To use an external security product, such as RACF®, ACF2, or Top Secret, define the hlvidPROC started task name to the security product and authorize the data set.

About this task

The following table summarizes the access requirements by data definition name:

Table 1. Access requirements by data definition name
Data definition name	Access
SHLVLOAD	READ, EXECUTE
SHLVRPC	READ, EXECUTE
SHLVEXEC	READ
TRACE	READ, WRITE
SYSCHK1	READ, WRITE
SHLVMAP	READ, WRITE
SHLVTXVTB	UPDATE

Make sure that your z/OS® Security Administrator reviews the security definitions. You might need to change definitions to meet requirements at your site.

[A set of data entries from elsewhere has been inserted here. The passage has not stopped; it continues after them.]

import Mathlib.RingTheory.KrullDimension.Regular
import Mathlib.RingTheory.Regular.RegularSequence
import Literature.AlgebraicGeometry.Resolution.CohenMacaulayUnmixed
import Literature.RingTheory.TightClosure.TightClosure
import Summits.ResolutionOfSingularities.ResolutionOfSingularities.Theorems.FrobeniusLadderFRationalModificationSopWeaklyRegular
import Summits.ResolutionOfSingularities.ResolutionOfSingularities.Theorems.FrobeniusLadderFInjectiveMacaulayficationOneParameterIdeal
import HarnessLib

/-!
# Deformation of "Cohen–Macaulay and F-injective" (Fedder 1983, Thm. 3.4 (1))

Support file for crux stmt-ResolutionOfSingularities-15315 (`FrobeniusLadder.FInjectiveMacaulayfication`,
line `Sketch`, helper stub `cmfi_of_cmfi_quotient`). The per-stalk clause of the crux reads: every
system of parameters (`d = dim` elements generating an ideal with maximal radical) is a weakly regular
sequence, AND every such parameter ideal is Frobenius closed
(`y^(p^e) ∈ ((s)^[p^e]) ⇒ y ∈ (s)`) — i.e. Cohen–Macaulay + F-injective, in the ideal-theoretic form of
Fedder. **This clause deforms**: if `(R, 𝔪)` is a Noetherian local ring of prime characteristic `p`,
`x ∈ 𝔪` is a non-zero-divisor and `R/xR` satisfies the clause, then `R` satisfies the clause
(`cmfi_of_cmfi_quotient`; Fedder 1983, Thm. 3.4 (1), Cohen–Macaulay case). This is how a modification
engine certifies the clause at a new point from an exceptional divisor / a normal cone.

Proof. `dim R = dim R/xR + 1 =: m + 1`. Pick a system of parameters `t'` of `R/xR` and lift it to
`t : Fin m → R`. By hypothesis `t'` is weakly regular on `R/xR`, so `x :: t` is an `R`-regular
sequence in `𝔪` of length `dim R`: `R` is Cohen–Macaulay, hence EVERY system of parameters of `R` is
weakly regular (`FRationalModification.SopWeaklyRegular.stub_sopWeaklyRegular`, Matsumura 17.4). The
system of parameters `u = (x, t)` of `R` generates a Frobenius closed ideal: if `y^q ∈ (u)^[q]` then
modulo `x`, `ȳ^q ∈ (t')^[q]`, so `ȳ ∈ (t')` and `y ∈ (t) + (x) = (u)`. Finally ONE Frobenius closed
parameter ideal in a Cohen–Macaulay local ring makes all of them Frobenius closed
(`FInjectiveMacaulayfication.OneSop.isFrobeniusClosed_of_isFrobeniusClosed_sop`).

## References

* [Fedder1983] R. Fedder, *F-purity and rational singularity*, Trans. Amer. Math. Soc. 278 (1983)
  461–480, Thm. 3.4 (1).
-/

-- single-problem summit: the doubled namespace component `ResolutionOfSingularities` is forced
set_option linter.dupNamespace false

namespace Summit.ResolutionOfSingularities.ResolutionOfSingularities.Theorems.FInjectiveMacaulayfication.Deformation

open IsLocalRing RingTheory.Sequence Literature.RingTheory.TightClosure
  Literature.AlgebraicGeometry.Resolution
open scoped Pointwise

/-- **Frobenius-closedness lifts modulo an element of the ideal.** Let `I ≤ J` be ideals of `R` and
suppose the image of `J` in `R/I` is Frobenius closed in the inline sense
(`ȳ^(p^e) ∈ ((J̄)^[p^e]) ⇒ ȳ ∈ J̄`). Then `J` is Frobenius closed in `R` in the inline sense: reduce
`y^(p^e) ∈ (J^[p^e])` modulo `I` and pull `ȳ ∈ J̄` back along `I ≤ J`. [folklore] -/
theorem frobeniusClosed_inline_of_quotient {R : Type*} [CommRing R] (p : ℕ) {I J : Ideal R}
    (hIJ : I ≤ J)
    (h : ∀ y : R ⧸ I, (∃ e : ℕ, y ^ p ^ e ∈ Ideal.span ((fun z : R ⧸ I => z ^ p ^ e) ''
      (J.map (Ideal.Quotient.mk I) : Set (R ⧸ I)))) → y ∈ J.map (Ideal.Quotient.mk I)) :
    ∀ y : R, (∃ e : ℕ, y ^ p ^ e ∈ Ideal.span ((fun z : R => z ^ p ^ e) '' (J : Set R))) →
      y ∈ J := by
  rintro y ⟨e, hy⟩
  refine (Ideal.mem_quotient_iff_mem hIJ).mp (h _ ⟨e, ?_⟩)
  have h1 := Ideal.mem_map_of_mem (Ideal.Quotient.mk I) hy
  rw [map_pow, Ideal.map_span] at h1
  refine Ideal.span_mono ?_ h1
  rintro _ ⟨_, ⟨z, hz, rfl⟩, rfl⟩
  exact ⟨Ideal.Quotient.mk I z, Ideal.mem_map_of_mem _ hz, (map_pow _ z _).symm⟩

/-- **The radical of an ideal is maximal if it is so modulo a smaller ideal.** For `I ≤ J`, if the
image of `J` in `R/I` has radical the maximal ideal of the local ring `R/I`, then `rad J = 𝔪`.
[folklore] -/
theorem radical_eq_maximalIdeal_of_quotient {R : Type*} [CommRing R] [IsLocalRing R] {I J : Ideal R}
    (hIJ : I ≤ J) [IsLocalRing (R ⧸ I)]
    (h : (J.map (Ideal.Quotient.mk I)).radical = maximalIdeal (R ⧸ I)) :
    J.radical = maximalIdeal R := by
  have hker : RingHom.ker (Ideal.Quotient.mk I) ≤ J := by rw [Ideal.mk_ker]; exact hIJ
  rw [← Ideal.map_radical_of_surjective Ideal.Quotient.mk_surjective hker] at h
  have h2 := congrArg (Ideal.comap (Ideal.Quotient.mk I)) h
  rw [Ideal.comap_map_mk (hIJ.trans Ideal.le_radical)] at h2
  rw [h2]
  exact eq_maximalIdeal (Ideal.comap_isMaximal_of_surjective _ Ideal.Quotient.mk_surjective)

/-- **Deformation of "Cohen–Macaulay + F-injective" (Fedder 1983, Thm. 3.4 (1), Cohen–Macaulay
case).** Let `(R, 𝔪)` be a Noetherian local ring of prime characteristic `p` and `x ∈ 𝔪` a
non-zero-divisor. If `R/xR` satisfies the per-stalk clause of crux `FInjectiveMacaulayfication` — every
system of parameters (`d = dim` elements, radical maximal) is a weakly regular sequence and generates a
Frobenius closed ideal (`y^(p^e) ∈ ((s)^[p^e]) ⇒ y ∈ (s)`) — then so does `R`. Proof: `R` is
Cohen–Macaulay (`x ::` a lifted system of parameters of `R/xR` is a maximal regular sequence, then
Matsumura 17.4), the lifted parameter ideal `(x, t)` is Frobenius closed (reduce modulo `x`), and one
Frobenius closed parameter ideal makes all of them Frobenius closed. [cite: Fedder1983, Thm. 3.4 (1)] -/
theorem cmfi_of_cmfi_quotient : ∀ (p : ℕ) [Fact p.Prime] (R : Type) [CommRing R] [IsNoetherianRing R] [IsLocalRing R] [CharP R p] (x : R), x ∈ IsLocalRing.maximalIdeal R → x ∈ nonZeroDivisors R → (∀ d : ℕ, ringKrullDim (R ⧸ Ideal.span {x}) = d → ∀ s : Fin d → R ⧸ Ideal.span {x}, (Ideal.span (Set.range s)).radical.IsMaximal → RingTheory.Sequence.IsWeaklyRegular (R ⧸ Ideal.span {x}) (List.ofFn s) ∧ ∀ y : R ⧸ Ideal.span {x}, (∃ e : ℕ, y ^ p ^ e ∈ Ideal.span ((fun z : R ⧸ Ideal.span {x} => z ^ p ^ e) '' (Ideal.span (Set.range s) : Set (R ⧸ Ideal.span {x})))) → y ∈ Ideal.span (Set.range s)) → ∀ d : ℕ, ringKrullDim R = d → ∀ s : Fin d → R, (Ideal.span (Set.range s)).radical.IsMaximal → RingTheory.Sequence.IsWeaklyRegular R (List.ofFn s) ∧ ∀ y : R, (∃ e : ℕ, y ^ p ^ e ∈ Ideal.span ((fun z : R => z ^ p ^ e) '' (Ideal.span (Set.range s) : Set R))) → y ∈ Ideal.span (Set.range s) := by
  intro p _ R _ _ _ _ x hxm hx0 hquot d hd s hsrad
  -- (0) the local ring `R̄ = R/xR`
  obtain ⟨hnt, hloc⟩ := isLocalRing_quotient_span_singleton hxm
  set Rb := R ⧸ Ideal.span {x}
  set mk := Ideal.Quotient.mk (Ideal.span {x})
  have hxreg : IsSMulRegular R x :=
    (isRegular_iff_mem_nonZeroDivisors.mpr hx0).left.isSMulRegular
  have hxle : Ideal.span {x} ≤ maximalIdeal R := (Ideal.span_singleton_le_iff_mem _).mpr hxm
  have hmaxb : maximalIdeal Rb = (maximalIdeal R).map mk :=
    (map_maximalIdeal_of_surjective mk Ideal.Quotient.mk_surjective).symm
  -- (1) `dim R = dim R̄ + 1 = m + 1 = d`
  obtain ⟨m, hm⟩ := exists_nat_cast_eq_ringKrullDim (R := Rb)
  have hdimR : ringKrullDim R = ((m + 1 : ℕ) : WithBot ℕ∞) := by
    rw [Nat.cast_succ, ← hm]
    exact (ringKrullDim_quotient_span_singleton_succ_eq_ringKrullDim hxreg hxm).symm
  have hdm : d = m + 1 := by
    have h := hd.symm.trans hdimR
    exact_mod_cast h
  subst hdm
  -- (2) a system of parameters `t'` of `R̄`: weakly regular, `(t')` Frobenius closed
  obtain ⟨t', ht'⟩ := exists_isSystemOfParameters (R := Rb) hm
  obtain ⟨hw₀, hfc₀⟩ := hquot m hm t' (isSystemOfParameters_iff.mp ht').2
  -- (3) lift `t'` to `t : Fin m → R`; `x :: t` is a maximal `R`-regular sequence in `𝔪`
  choose t ht using fun i => Ideal.Quotient.mk_surjective (t' i)
  have htm : ∀ i, t i ∈ maximalIdeal R := by
    intro i
    refine (Ideal.mem_quotient_iff_mem hxle).mp ?_
    rw [← hmaxb, ht i, ← ht'.2]
    exact Ideal.le_radical (Ideal.subset_span ⟨i, rfl⟩)
  have hlist : (List.ofFn t).map mk = List.ofFn t' := by
    rw [List.map_ofFn]
    exact congrArg List.ofFn (funext ht)
  have hw₁ : IsWeaklyRegular Rb (List.ofFn t) := by
    have h := (isWeaklyRegular_map_algebraMap_iff Rb Rb (List.ofFn t)).mp
    rw [Ideal.Quotient.algebraMap_eq, hlist] at h
    exact h hw₀
  have heq : (x • (⊤ : Submodule R R)) = Ideal.span {x} := by
    rw [← Submodule.ideal_span_singleton_smul, smul_eq_mul, Ideal.mul_top]
  let e : QuotSMulTop x R ≃ₗ[R] Rb := Submodule.quotEquivOfEq _ _ heq
  have hw₂ : IsWeaklyRegular (QuotSMulTop x R) (List.ofFn t) := (e.isWeaklyRegular_congr _).mpr hw₁
  have hmem : ∀ r ∈ x :: List.ofFn t, r ∈ maximalIdeal R := by
    intro r hr
    rcases List.mem_cons.mp hr with rfl | hr
    · exact hxm
    · obtain ⟨i, rfl⟩ := List.mem_ofFn.mp hr
      exact htm i
  have hreg : IsRegular R (x :: List.ofFn t) :=
    IsRegular.of_isWeaklyRegular_of_mem_maximalIdeal R hmem (IsWeaklyRegular.cons hxreg hw₂)
  -- hence `R` is Cohen–Macaulay: every system of parameters is weakly regular
  have hCM : ∀ ⦃n : ℕ⦄ (s : Fin n → R), IsSystemOfParameters s → IsWeaklyRegular R (List.ofFn s) :=
    FRationalModification.SopWeaklyRegular.stub_sopWeaklyRegular
      ⟨x :: List.ofFn t, hreg, hmem, by rw [List.length_cons, List.length_ofFn, hdimR]⟩
  -- (4) the system of parameters `u = (x, t)` of `R` generates a Frobenius closed ideal
  set u : Fin (m + 1) → R := Fin.cons x t with hu_def
  have hrange : Set.range u = insert x (Set.range t) := Fin.range_cons x t
  set J : Ideal R := Ideal.span (Set.range u) with hJ_def
  have hxJ : Ideal.span {x} ≤ J := by
    rw [Ideal.span_singleton_le_iff_mem, hJ_def, hrange]
    exact Ideal.subset_span (Set.mem_insert x _)
  have hmapJ : J.map mk = Ideal.span (Set.range t') := by
    have h0 : mk x = 0 := Ideal.Quotient.eq_zero_iff_mem.mpr (Ideal.mem_span_singleton_self x)
    have hcomp : mk ∘ t = t' := funext ht
    rw [hJ_def, hrange, Ideal.map_span, Set.image_insert_eq, ← Set.range_comp, h0, hcomp,
      Ideal.span_insert_zero]
  have hu : IsSystemOfParameters u :=
    ⟨hdimR, radical_eq_maximalIdeal_of_quotient hxJ (by rw [hmapJ]; exact ht'.2)⟩
  have hJfc : IsFrobeniusClosed p J :=
    (isFrobeniusClosed_iff p).mpr
      (frobeniusClosed_inline_of_quotient p hxJ (by rw [hmapJ]; exact hfc₀))
  -- (5) one Frobenius closed parameter ideal ⇒ all (Cohen–Macaulay)
  have hs : IsSystemOfParameters s := isSystemOfParameters_iff.mpr ⟨hd, hsrad⟩
  exact ⟨hCM s hs, (isFrobeniusClosed_iff p).mp
    (OneSop.isFrobeniusClosed_of_isFrobeniusClosed_sop p hCM hu hs hJfc)⟩

end Summit.ResolutionOfSingularities.ResolutionOfSingularities.Theorems.FInjectiveMacaulayfication.Deformation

If you use SYSOPR with MONITOR1, STARTDB authority may also be required for table spaces being loaded. This authority is required to allow the IDAA stored procedures to perform an ACCESS DB command to externalize RUNSTATS. See the IDAA Installation Guide for details.

Procedure

To define the server and other required permissions for your security product, edit one of the following jobs that are located in the hlq.SHLVCNTL library, and submit the job:

HLVRAVDB is for IBM® Resource Access Control Facility (RACF) security.
HLVA2VDB is for CA ACF2 (Access Control Facility) security.
HLVTSVDB is for CA Top Secret Security (TSS).